• Task directions
Scan the data. Collect each line that contains the word "import".

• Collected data
◇ ◇ ◇

import Summits.NavierStokesRegularity.OSWSelfSimilar.SheetNSLineTorusCascadeTail
import HarnessLib

/-!
# Viscous CLM on the torus (`a = 0`, `σ = 2`): the POLE TAIL LEMMA WITH A DEFICIENCY ALLOWANCE — a pole lower bound on finitely
# many modes, some of which may sit BELOW the pole profile by known fractions `ζ_j`, still propagates to ALL higher modes

HONEST FRAMING (cell ns-blowup GROUP B «PROFILE SEARCH», zone Z3, row Z3-U addendum A-F2; human rulings D-0035/D-0074; Z3-TWIN
lineage): **1-D MODEL (viscous Constantin–Lax–Majda equation on `𝕋`); ODE calculus on Fourier-coefficient families, kernel-checked;
not Euler, not Navier–Stokes; «violates: none — MODEL».**

OBJECT: eng-3's `SheetNSLineTorusCascadeTail` proves: if the modes `j ≤ k₀` of a sine-datum cascade dominate the receding pole
`A j r^j e^{−νjs}` on a window `[α, T]` and `12ν ≤ A(1 − e^{−L})`, then every mode does on `[α + L/(νk₀), T]`, whence blow-up
(`unbounded_of_base`). A certificate feeding it must have EVERY base mode above the pure profile `A j r^j`; in the actual cascade a
few low modes sit slightly below it (at the threshold time mode `3` is `0.47 %` under `12·3·R^{−3}`), which costs the kernel-closed
bound a factor (`19.823` instead of the script-closed `19.7767`, `HOME/profile/z3twin/runs/Z3-cascade-CERT-C_j272195/`). HERE the
base hypothesis is relaxed to `A j r^j e^{−νjs}(1 − ζ_j) ≤ e_j(s)` with DEFICIENCIES `ζ_j ∈ [0, 1]`, `ζ_j = 0` for `j > k₀`, of total
first moment `Σ_j j ζ_j ≤ Z`; the price is the constant: `12ν ≤ A(1 − e^{−L})(1 − (1 + 12Z)/(k₀+1)²)`.

* `antidiagonal_defect_le` — `Σ_{i+j=k} i j (ζ_i + ζ_j) ≤ 2 k Z`.
* `tail_step_defic` — one mode: if `j < k` dominate `A j r^j e^{−νjs}(1 − ζ_j)` on `[α, T]`, `12Z ≤ k² − 1` and
  `12νk(k−1) ≤ A(k² − 1 − 12Z)(1 − e^{−ν(k²−k)τ})`, then `A k r^k e^{−νkt} ≤ e_k(t)` on `[α + τ, T]`
  (`½Σ e_ie_j ≥ A² r^k e^{−νks}[(k³ − k)/12 − kZ]`, then eng-3's window argument verbatim).
* `tail_induction_defic`, `unbounded_of_base_defic` — the telescoping induction and the blow-up statement: with `t₁ = α + L/(νk₀) ≤ T`
  and `1 ≤ r e^{−νt₁}`, `k ↦ c_k(t₁)` is unbounded.
READING: this is the kernel half of the Z3-TWIN certificate's upper side (Theorem B of `HOME/profile/z3twin/engine/cascade/README-CERT.md`):
the script supplies `l_j ≤ e_j` on `J` for `j ≤ 6000` and the deficiencies of the low modes; the theorem supplies the infinite tail.
bears_on: LADDER-NS N5 / zone Z3 (row Z3-U) → N1 linear core. WHAT THIS IS NOT: not NS; no number certified by THIS file; no definitions.
-/

namespace Summit.NavierStokesRegularity.OSWSelfSimilar
namespace SheetNSLineTorusCascade

open Finset Real Set

variable {ν c : ℝ} {e : ℕ → ℝ → ℝ}

/-- **First-moment bound for the deficiency convolution.** If `ζ ≥ 0` and `Σ_{j ≤ k} j ζ_j ≤ Z` then
`Σ_{i+j=k} i j (ζ_i + ζ_j) ≤ 2 k Z` (each `i j ≤ k i` and `i j ≤ k j`). [new here — MODEL] -/
theorem antidiagonal_defect_le (ζ : ℕ → ℝ) (hζ : ∀ j, 0 ≤ ζ j) {Z : ℝ} (k : ℕ)
    (hZ : ∑ j ∈ range (k + 1), (j : ℝ) * ζ j ≤ Z) :
    ∑ p ∈ antidiagonal k, (p.1 : ℝ) * (p.2 : ℝ) * (ζ p.1 + ζ p.2) ≤ 2 * (k : ℝ) * Z := by
  -- termwise: p1 p2 (ζ p1 + ζ p2) ≤ k (p1 ζ p1) + k (p2 ζ p2)
  have hterm : ∀ p ∈ antidiagonal k,
      (p.1 : ℝ) * (p.2 : ℝ) * (ζ p.1 + ζ p.2) ≤ (k : ℝ) * ((p.1 : ℝ) * ζ p.1) + (k : ℝ) * ((p.2 : ℝ) * ζ p.2) := by
    intro p hp
    have hsum : p.1 + p.2 = k := mem_antidiagonal.mp hp
    have h1 : (p.1 : ℝ) ≤ k := by exact_mod_cast (by omega : p.1 ≤ k)
    have h2 : (p.2 : ℝ) ≤ k := by exact_mod_cast (by omega : p.2 ≤ k)
    have hp1 : (0 : ℝ) ≤ p.1 := by positivity
    have hp2 : (0 : ℝ) ≤ p.2 := by positivity
    have hz1 := hζ p.1
    have hz2 := hζ p.2
    nlinarith [mul_le_mul_of_nonneg_right h2 (mul_nonneg hp1 hz1), mul_le_mul_of_nonneg_right h1 (mul_nonneg hp2 hz2)]
  have hfst : ∑ p ∈ antidiagonal k, (p.1 : ℝ) * ζ p.1 = ∑ j ∈ range (k + 1), (j : ℝ) * ζ j := by
    rw [Nat.sum_antidiagonal_eq_sum_range_succ (fun i _ => (i : ℝ) * ζ i) k]
  have hsnd : ∑ p ∈ antidiagonal k, (p.2 : ℝ) * ζ p.2 = ∑ j ∈ range (k + 1), (j : ℝ) * ζ j := by
    rw [← Nat.sum_antidiagonal_swap]
    simp only [Prod.snd_swap]
    rw [Nat.sum_antidiagonal_eq_sum_range_succ (fun i _ => (i : ℝ) * ζ i) k]
  calc ∑ p ∈ antidiagonal k, (p.1 : ℝ) * (p.2 : ℝ) * (ζ p.1 + ζ p.2)
      ≤ ∑ p ∈ antidiagonal k, ((k : ℝ) * ((p.1 : ℝ) * ζ p.1) + (k : ℝ) * ((p.2 : ℝ) * ζ p.2)) := sum_le_sum hterm
    _ = (k : ℝ) * ∑ p ∈ antidiagonal k, (p.1 : ℝ) * ζ p.1 + (k : ℝ) * ∑ p ∈ antidiagonal k, (p.2 : ℝ) * ζ p.2 := by
      rw [sum_add_distrib, mul_sum, mul_sum]
    _ ≤ (k : ℝ) * Z + (k : ℝ) * Z := by
      rw [hfst, hsnd]
      have hk : (0 : ℝ) ≤ k := by positivity
      have := mul_le_mul_of_nonneg_left hZ hk
      linarith
    _ = 2 * (k : ℝ) * Z := by ring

◇ ◇ ◇

• Expected answer
import Summits.NavierStokesRegularity.OSWSelfSimilar.SheetNSLineTorusCascadeTail
import HarnessLib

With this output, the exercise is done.